That being said, you as an individual have strengths and weaknesses which might make one test a better fit than the other. Let's compare and contrast a few key areas to help you make up your mind:


Essay


As of January 2021, the SAT no longer offers the essay portion of the test. For now, the ACT still has an optional essay. If you really need the essay for a specific college, you'll have to go with the ACT, but once the SAT got out of the essay game most colleges dropped the requirement.


Time per question


SAT

Section

Number of questions

Length of section (min)

Questions per minute

Reading

52

65

52 / 65 = 0.80

Writing

44

35

44 / 35 ≈ 1.26

Math - No Calc

20

25

20 / 25 = 0.80

Math - Calc

38

55

38 / 55 ≈ 0.69


​​ACT

Section

Number of questions

Length of section (min)

Questions per minute

English

75

45

75 / 45 ≈ 1.67

Math

60

60

60 / 60 = 1.00

Reading

40

35

40 / 35 ≈ 1.14

Science

40

35

40 / 35 ≈ 1.14

When you're taking the ACT, you've got to move. Not that the SAT is a leisurely stroll, but you definitely get more time per question. One of the biggest complaints I see with the ACT is timing--if you're not good at maintaining a steady pace and saving harder questions for the end, the SAT might be a better fit for you.


Science


The ACT has a science section which may seem great/terrible depending on your opinion of science, but this is more reading comprehension than anything else. You do not need pre-existing science knowledge for this section. This section is testing your ability to read a few scientific passages--along with associated charts and graphs--and answer questions based on what you've read. A working knowledge of basic scientific vocabulary is helpful, but not necessary. The biggest problem most students have on this section is one of timing. You have to move fast in this section, even though it can sometimes take time to decipher the graphs and diagrams. For a lot of students, this section is the dealbreaker that pushes them toward the SAT.

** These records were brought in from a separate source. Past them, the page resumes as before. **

/-- ★★★ **THE (B′.5) SKELETON.**  See the module docstring: from the windows, LEMMA C's interface and the three
metric riders to the `X_Θ` binders of Part ZZP `exists_isBondLabel_of_slabIso` at `(r, ℓ, RΘ, Rl) = (8, 43/2, 13, 21/2)`. -/
theorem slabIso_package {S C K : Set E3} {D : Set (ℤ × ℤ × ℤ)} {Ψ Φ : ℤ × ℤ × ℤ → E3} {τS τC : ℤ → Bool}
    {ε δS βS δC βC ϑ aLo aHi : ℝ} {x₀ : E3}
    (hΨ : IsBarlowBondChart S Set.univ Ψ τS) (hsurjΨ : ∀ p ∈ S, ∃ x, Ψ x = p)
    (hclean : ∀ p ∈ S, IsTwoShellGoodSet (1 / 16) (9 / 10) 1 S p)
    (hsepS : ∀ p ∈ S, ∀ p' ∈ S, p ≠ p' → δS ≤ dist p p') (hεS : 2 * ε < δS)
    (hgapS : ∀ p ∈ S, ∀ p' ∈ S, IsBond p p' → dist p p' ≤ βS) (hβS : βS + 2 * ε ≤ 28 / 25)
    (hβS' : βS ≤ 17 / 16)
    (hΦ : IsBarlowBondChart C D Φ τC)
    (hsepC : ∀ c ∈ C, ∀ c' ∈ C, c ≠ c' → δC ≤ dist c c') (hεC : 2 * ε < δC)
    (hgapC : ∀ c ∈ C, ∀ c' ∈ C, IsBond c c' → dist c c' ≤ βC) (hβC : βC + 2 * ε ≤ 28 / 25)
    (hϑ : 0 ≤ ϑ) (haLo : 0 < aLo) (hbond : aHi * (1 + 2 * ϑ) ≤ 28 / 25)
    (hlo : aHi * (1 + ϑ) + 2 * ε < 9 / 10 * (Real.sqrt 2 - 1 / 16))
    (hlo' : 28 / 25 + 2 * ε < 9 / 10 * (Real.sqrt 2 - 1 / 16))
    (hhi : 1 * (Real.sqrt 2 + 1 / 16) + 2 * ε ≤ 3 / 2 * aLo) (hε : ε ≤ 1 / 40)
    (hlc : ∀ y ∈ D, (∃ k ∈ K, dist (Φ y) k < 21 / 2) → ∀ y' : ℤ × ℤ × ℤ, BarlowAdj τC y y' → y' ∈ D)
    (hgoodC : ∀ y ∈ D, (∃ k ∈ K, dist (Φ y) k < 27 / 2) →
      IsTwoShellGoodSet ϑ aLo aHi C (Φ y) ∧ ∀ n ∈ C, IsBond (Φ y) n → ∃ y' ∈ D, Φ y' = n)
    (hKS : K ⊆ S) (hKfin : K.Finite) (hKne : K.Nonempty) (hK : ∀ k ∈ K, dist k x₀ ≤ 4)
    (hout : ∀ p ∈ moatIn S K 8 (43 / 2), ∃ y ∈ D, dist p (Φ y) ≤ ε)
    (hfin : Set.Finite {x : ℤ × ℤ × ℤ | ∃ k ∈ K, dist (Ψ x) k ≤ 43 / 2})
    (hR1 : WindowConnected S K Ψ τS) (hR2S : LayerCovered S K Ψ) (hR2C : ReadCovered S K D Ψ Φ ε) :
    ∃ (Θ : ℤ × ℤ × ℤ → ℤ × ℤ × ℤ) (Kread : Set ℤ) (Φ'' : ℤ × ℤ × ℤ → E3) (τ'' : ℤ → Bool)
      (D'' : Set (ℤ × ℤ × ℤ)),
      IsBarlowBondChart C D'' Φ'' τ'' ∧
      (∀ y ∈ D'', (∃ k ∈ K, dist (Φ'' y) k < 21 / 2) → ∀ y' : ℤ × ℤ × ℤ, BarlowAdj τ'' y y' → y' ∈ D'') ∧
      Function.Injective Θ ∧
      (∀ x x' : ℤ × ℤ × ℤ, x.1 ∈ Kread → (BarlowAdj τS x x' ↔ BarlowAdj τ'' (Θ x) (Θ x'))) ∧
      (∀ y : ℤ × ℤ × ℤ, Ψ y ∈ moatIn S K 8 (43 / 2) → (∃ k ∈ K, dist (Ψ y) k < 13) →
        Θ y ∈ D'' ∧ dist (Ψ y) (Φ'' (Θ y)) ≤ ε) ∧
      (∀ x : ℤ × ℤ × ℤ, (∃ k ∈ K, dist (Ψ x) k ≤ 8) → x.1 ∈ Kread) := by
  classical
  -- ### partners on the whole moat `A = window 8 (43/2)`
  obtain ⟨g, hA⟩ := exists_partnerMap hout Ψ
  have puniq : ∀ (z y₁ y₂ : ℤ × ℤ × ℤ), y₁ ∈ D → y₂ ∈ D → dist (Ψ z) (Φ y₁) ≤ ε →
      dist (Ψ z) (Φ y₂) ≤ ε → y₁ = y₂ := by
    intro z y₁ y₂ h₁ h₂ d₁ d₂
    by_contra hne
    have hne' : Φ y₁ ≠ Φ y₂ := fun h => hne (hΦ.1 h₁ h₂ h)
    have hsep := hsepC _ (hΦ.2.1 h₁) _ (hΦ.2.1 h₂) hne'
    have htri : dist (Φ y₁) (Φ y₂) ≤ dist (Φ y₁) (Ψ z) + dist (Ψ z) (Φ y₂) := dist_triangle _ _ _
    rw [dist_comm (Φ y₁) (Ψ z)] at htri
    linarith
  -- ### window inclusions (one Barlow step ≤ 17/16)
  have hW'W : window S K Ψ (179 / 16) (293 / 16) ⊆ window S K Ψ (81 / 8) (155 / 8) := fun z hz =>
    moatIn_mono₂ (by norm_num) (by norm_num) hz
  have hWA : window S K Ψ (81 / 8) (155 / 8) ⊆ window S K Ψ 8 (43 / 2) := fun z hz =>
    moatIn_mono₂ (by norm_num) (by norm_num) hz
  have hW'1 : ∀ z ∈ window S K Ψ (179 / 16) (293 / 16), ∀ i, linkPt τS z i ∈ window S K Ψ (81 / 8) (155 / 8) :=
    fun z hz i => moatIn_mono₂ (by norm_num) (by norm_num)
      (mem_window_of_barlowAdj hΨ hgapS hβS' hz (barlowAdj_linkPt τS z i))
  have hW1 : ∀ z ∈ window S K Ψ (81 / 8) (155 / 8), ∀ i, linkPt τS z i ∈ window S K Ψ (145 / 16) (327 / 16) :=
    fun z hz i => moatIn_mono₂ (by norm_num) (by norm_num)
      (mem_window_of_barlowAdj hΨ hgapS hβS' hz (barlowAdj_linkPt τS z i))
  have hW1A : ∀ z ∈ window S K Ψ (81 / 8) (155 / 8), ∀ i, linkPt τS z i ∈ window S K Ψ 8 (43 / 2) :=
    fun z hz i => moatIn_mono₂ (by norm_num) (by norm_num) (hW1 z hz i)
  have hW2A : ∀ z ∈ window S K Ψ (81 / 8) (155 / 8), ∀ i j,
      linkPt τS (linkPt τS z i) j ∈ window S K Ψ 8 (43 / 2) :=
    fun z hz i j => moatIn_mono₂ (by norm_num) (by norm_num)
      (mem_window_of_barlowAdj hΨ hgapS hβS' (hW1 z hz i) (barlowAdj_linkPt τS _ j))
  -- ### link maps on the mid window (Part ZZ)
  obtain ⟨hmaps, hnb⟩ := isLinkMap_window_of_partners hΨ hΦ hsepS hεS hgapS hβS hsepC hεC hgapC hβC
    hA hWA hW1A hW2A
  -- ### a base point of the deep window (R2-S at a container atom)
  obtain ⟨k₀, hk₀⟩ := hKne
  obtain ⟨x₁, hx₁⟩ := hsurjΨ k₀ (hKS hk₀)
  obtain ⟨y, hy, -⟩ := hR2S x₁ ⟨k₀, hk₀, by rw [hx₁, dist_self]; norm_num⟩ 0 (by norm_num) (by norm_num)
  -- ### normalisation (Part ZZS, rider R1)
  obtain ⟨σ, σ', τ'', Rs, h1, h2, hiff, hRs, hchart, hpar, hW2, -⟩ :=
    exists_normalised_chart' hΦ hmaps hnb hW'W hW'1 hy (fun x hx => hR1.1 y (hW'W hy) x hx)
      (fun x hx => hR1.2 y hy x hx)
  -- ### the slab isomorphism (Part ZZR, rider R1)
  obtain ⟨Θ, hΘinj, -, -, hΘW, hΘiso, hΘls⟩ :=
    exists_slabIso (W := window S K Ψ (179 / 16) (293 / 16)) (fun x hx => (hW2 x hx).1)
      (fun x hx => (hW2 x hx).2) hy (fun x hx => hR1.2 y hy x hx)
  -- ### readability of target sheets near the container (rider R2-C + partner uniqueness + ZZS clause 3)
  have readable : ∀ y' ∈ D, (∃ k ∈ K, dist (Φ y') k < 27 / 2) → y'.1 ∈ Rs ∧ y'.1 - 1 ∈ Rs := by
    intro y' hy'D hk
    have key : ∀ m : ℤ, (m = y'.1 ∨ m = y'.1 - 1) → m ∈ Rs := by
      intro m hm
      obtain ⟨z, hzW, y'', hy''D, hd, hm'⟩ := hR2C y' hy'D hk m hm
      obtain ⟨hgzD, hgz⟩ := hA z (hWA hzW)
      have he : g z = y'' := puniq z (g z) y'' hgzD hy''D hgz hd
      refine hRs m ⟨z, hzW, ?_⟩
      rw [he]
      exact hm'
    exact ⟨key _ (Or.inl rfl), key _ (Or.inr rfl)⟩
  -- ### distance bookkeeping: the atom of `K` attaining `d(p, K)`
  have hKne' : K.Nonempty := ⟨k₀, hk₀⟩
  have attain : ∀ p : E3, ∃ k ∈ K, Metric.infDist p K = dist p k := fun p =>
    hKfin.isCompact.exists_infDist_eq_dist hKne' p
  -- ### the inputs of the pin extension (Part ZZT) for `g'' = σ ∘ g`, chart `Φ ∘ σ'` on `D''`
  have hA'' : ∀ x, Ψ x ∈ moatIn S K 8 (43 / 2) → Metric.infDist (Ψ x) K ≤ 1067 / 80 →
      (σ ∘ g) x ∈ {y' : ℤ × ℤ × ℤ | σ' y' ∈ D ∧ (σ' y').1 ∈ Rs ∧ (σ' y').1 - 1 ∈ Rs} ∧
        dist (Ψ x) ((Φ ∘ σ') ((σ ∘ g) x)) ≤ ε := by
    intro x hx hd
    obtain ⟨hgD, hgd⟩ := hA x hx
    obtain ⟨k, hk, he⟩ := attain (Ψ x)
    have hk' : dist (Φ (g x)) k < 27 / 2 := by
      have := dist_triangle (Φ (g x)) (Ψ x) k
      rw [dist_comm (Φ (g x)) (Ψ x)] at this
      linarith
    refine ⟨?_, by rw [hpar x]; exact hgd⟩
    show σ' (σ (g x)) ∈ D ∧ (σ' (σ (g x))).1 ∈ Rs ∧ (σ' (σ (g x))).1 - 1 ∈ Rs
    rw [h1]
    exact ⟨hgD, readable (g x) hgD ⟨k, hk, hk'⟩⟩
  have hknown : ∀ x, Ψ x ∈ moatIn S K 8 (43 / 2) → 179 / 16 < Metric.infDist (Ψ x) K →
      Metric.infDist (Ψ x) K ≤ 1067 / 80 → (σ ∘ g) x = Θ x := by
    intro x hx hlo'' hhi''
    have hxW' : x ∈ window S K Ψ (179 / 16) (293 / 16) := by
      refine ⟨hx.1, (Metric.infDist_lt_iff hKne').1 (by linarith), fun k hk => ?_⟩
      exact lt_of_lt_of_le hlo'' (Metric.infDist_le_dist_of_mem hk)
    exact ((hΘW x hxW').1).symm
  have hT : ∀ x, Ψ x ∈ moatIn S K 8 (43 / 2) → Metric.infDist (Ψ x) K ≤ 179 / 16 → x ∈ hfin.toFinset := by
    intro x hx hd
    obtain ⟨k, hk, he⟩ := attain (Ψ x)
    exact hfin.mem_toFinset.2 ⟨k, hk, by rw [← he]; linarith⟩
  have hgood'' : ∀ x, Ψ x ∈ moatIn S K 8 (43 / 2) → Metric.infDist (Ψ x) K ≤ 179 / 16 →
      IsTwoShellGoodSet ϑ aLo aHi C ((Φ ∘ σ') ((σ ∘ g) x)) ∧
        ∀ n ∈ C, IsBond ((Φ ∘ σ') ((σ ∘ g) x)) n →
          ∃ y' ∈ {y' : ℤ × ℤ × ℤ | σ' y' ∈ D ∧ (σ' y').1 ∈ Rs ∧ (σ' y').1 - 1 ∈ Rs}, (Φ ∘ σ') y' = n := by
    intro x hx hd
    obtain ⟨hgD, hgd⟩ := hA x hx
    obtain ⟨k, hk, he⟩ := attain (Ψ x)
    have hk' : dist (Φ (g x)) k ≤ 179 / 16 + ε := by
      have := dist_triangle (Φ (g x)) (Ψ x) k
      rw [dist_comm (Φ (g x)) (Ψ x)] at this
      linarith
    obtain ⟨hgood, hcov⟩ := hgoodC (g x) hgD ⟨k, hk, by linarith⟩
    rw [hpar x]
    refine ⟨hgood, fun n hn hb => ?_⟩
    obtain ⟨y', hy'D, hy'n⟩ := hcov n hn hb
    have hbd : dist (Φ (g x)) (Φ y') ≤ 28 / 25 := by rw [hy'n]; exact hb.2
    have hk'' : dist (Φ y') k < 27 / 2 := by
      have := dist_triangle (Φ y') (Φ (g x)) k
      rw [dist_comm (Φ y') (Φ (g x))] at this
      linarith
    refine ⟨σ y', ?_, by simp [Function.comp, h1, hy'n]⟩
    show σ' (σ y') ∈ D ∧ (σ' (σ y')).1 ∈ Rs ∧ (σ' (σ y')).1 - 1 ∈ Rs
    rw [h1]
    exact ⟨hy'D, readable y' hy'D ⟨k, hk, hk''⟩⟩
  -- layer coverage three links deep (rider R2-S)
  have cover3 : ∀ x : ℤ × ℤ × ℤ, (∃ k ∈ K, dist (Ψ x) k ≤ 179 / 16) → ∀ p : ℤ × ℤ × ℤ,
      x.1 - 3 ≤ p.1 → p.1 ≤ x.1 + 3 →
        p.1 ∈ {k : ℤ | ∃ w ∈ window S K Ψ (179 / 16) (293 / 16), w.1 = k} := by
    intro x hx p hlo'' hhi''
    obtain ⟨w, hw, hw1⟩ := hR2S x hx (p.1 - x.1) (by omega) (by omega)
    exact ⟨w, hw, by rw [hw1]; omega⟩
  have hN : ∀ x, Ψ x ∈ moatIn S K 8 (43 / 2) → Metric.infDist (Ψ x) K ≤ 179 / 16 →
      (∀ i, linkPt τS x i ∈ {y : ℤ × ℤ × ℤ | y.1 ∈ {k : ℤ | ∃ w ∈ window S K Ψ (179 / 16) (293 / 16), w.1 = k}}) ∧
      (∀ i j, linkPt τS (linkPt τS x i) j ∈
        {y : ℤ × ℤ × ℤ | y.1 ∈ {k : ℤ | ∃ w ∈ window S K Ψ (179 / 16) (293 / 16), w.1 = k}}) ∧
      ∀ i j l, linkPt τS (linkPt τS (linkPt τS x i) j) l ∈
        {y : ℤ × ℤ × ℤ | y.1 ∈ {k : ℤ | ∃ w ∈ window S K Ψ (179 / 16) (293 / 16), w.1 = k}} := by
    intro x hx hd
    obtain ⟨k, hk, he⟩ := attain (Ψ x)
    have hxk : ∃ k ∈ K, dist (Ψ x) k ≤ 179 / 16 := ⟨k, hk, by rw [← he]; exact hd⟩
    have b1 := fun i => linkPt_fst_bounds τS x i
    have b2 := fun i j => linkPt_fst_bounds τS (linkPt τS x i) j
    have b3 := fun i j l => linkPt_fst_bounds τS (linkPt τS (linkPt τS x i) j) l
    refine ⟨fun i => cover3 x hxk _ ?_ ?_, fun i j => cover3 x hxk _ ?_ ?_, fun i j l => cover3 x hxk _ ?_ ?_⟩
    · linarith [(b1 i).1]
    · linarith [(b1 i).2]
    · linarith [(b1 i).1, (b2 i j).1]
    · linarith [(b1 i).2, (b2 i j).2]
    · linarith [(b1 i).1, (b2 i j).1, (b3 i j l).1]
    · linarith [(b1 i).2, (b2 i j).2, (b3 i j l).2]
  -- ### the pin extension (Part ZZT): `σ ∘ g = Θ` on the moat within `1067/80` of `K`
  have hpin := pin_extension_record (N := {y : ℤ × ℤ × ℤ | y.1 ∈ {k : ℤ | ∃ w ∈ window S K Ψ (179 / 16) (293 / 16), w.1 = k}})
    hfin.toFinset hΨ hclean hsepS hεS hgapS hβS hchart hϑ haLo hbond hlo hlo' hhi hKfin hKne' hK hA'' hknown hT
    hgood'' hN (fun y y' hy => hΘiso y y' hy) (fun y _ v hv => hΘls y v hv)
  -- ### the six outputs
  refine ⟨Θ, {k : ℤ | ∃ w ∈ window S K Ψ (179 / 16) (293 / 16), w.1 = k}, Φ ∘ σ', τ'',
    {y' : ℤ × ℤ × ℤ | σ' y' ∈ D ∧ (σ' y').1 ∈ Rs ∧ (σ' y').1 - 1 ∈ Rs}, hchart, ?_, hΘinj, hΘiso, ?_, ?_⟩
  · -- link closure of `D''` within `21/2` of `K`: ONE-SIDED transport (Part ZZS clause 2) + `hlc` + R2-C
    rintro y ⟨hyD, hyR, hyR'⟩ ⟨k, hk, hdk⟩ y' hadj
    have hadjC : BarlowAdj τC (σ' y) (σ' y') := (hiff (σ' y) (σ' y') hyR hyR').1 (by rwa [h2, h2])
    have hy'D : σ' y' ∈ D := hlc (σ' y) hyD ⟨k, hk, hdk⟩ (σ' y') hadjC
    have hb : IsBond (Φ (σ' y)) (Φ (σ' y')) := (hΦ.2.2 (σ' y) hyD (σ' y') hy'D).2 hadjC
    have hk' : dist (Φ (σ' y')) k < 27 / 2 := by
      have := dist_triangle (Φ (σ' y')) (Φ (σ' y)) k
      have h' : dist ((Φ ∘ σ') y) k = dist (Φ (σ' y)) k := rfl
      rw [dist_comm (Φ (σ' y')) (Φ (σ' y))] at this
      linarith [hb.2]
    exact ⟨hy'D, readable (σ' y') hy'D ⟨k, hk, hk'⟩⟩
  · -- partners within `13` of `K`
    rintro x hx ⟨k, hk, hdk⟩
    have hd : Metric.infDist (Ψ x) K ≤ 1067 / 80 := (Metric.infDist_le_dist_of_mem hk).trans (by linarith)
    obtain ⟨hD, hdist⟩ := hA'' x hx hd
    rw [hpin x hx hd] at hD hdist
    exact ⟨hD, hdist⟩
  · -- inner sites lie in read sheets (rider R2-S, `j = 0`)
    rintro x ⟨k, hk, hdk⟩
    obtain ⟨w, hw, hw1⟩ := hR2S x ⟨k, hk, by linarith⟩ 0 (by norm_num) (by norm_num)
    exact ⟨w, hw, by rw [hw1]; ring⟩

Math (if you're at least pretty OK in math)


Both tests cover roughly the same amount of content. The ACT has a few more advanced topics including:

  • Logarithms (logs)

  • Trigonometry (SAT will test you on SOHCAHTOA; ACT goes a little farther including graphs of trigonometric functions)

  • Complex numbers (it's just i, which is a fancy special number but for the purposes of the ACT it's just a regular variable like any other. Don't worry about it).

The SAT math questions are just a little "trickier" than the ACT math questions. Although they more or less cover the same skills, the SAT loves setting traps to catch students who aren't reading carefully.



Also, the SAT has a no-calculator section, while the math section on the ACT is all about the calculator. SAT also has some fill-in-the-grid questions while ACT is all multiple choice.


So what's the verdict? Can be a tough call. If you're the type that speeds through a math test and you're more likely to make a careless error than run out of time, go for the ACT: it's more straight-forward and you'll have the calculator. If you're the type of person who goes a little slower and is more careful, go for the SAT.


Math (if you really hate math)


So, if you are one of those people for whom math has just never made sense, I sympathize. First off, I'd say you don't have to just accept that. I've worked with so many students over the years who just had a bad third grade math teacher, or were sick when fractions were introduced, or for whatever reason just missed some fundamental math block and were never able to catch up. With a little personal coaching (in an environment where you can feel comfortable to ask your questions) we can find those gaps and help you fill them in.


(If this were a verbal test question, they'd ask you if the writer should delete the above paragraph, and the answer would be "YES -- it introduces a new argument unrelated to the main topic". But I'm OK with it because it's important and if you've read this far, you must think I'm not completely clueless.)


At any rate, hopefully even the least math-inclined out there will understand that 2 out of 4 sections devoted to SAT math is twice as many as the ACT's 1 out of 4, so if you know math is going to bring down your score, the ACT may be the way to go. The science portion has a decent amount of math in the forms of charts and graphs, but it's nothing compared to a full-on math section.


So.... what?


That makes a bunch of points in favor of the SAT, and a bunch for the ACT, all based on whether you personally find a given point a pro or a con. Helpful, I know.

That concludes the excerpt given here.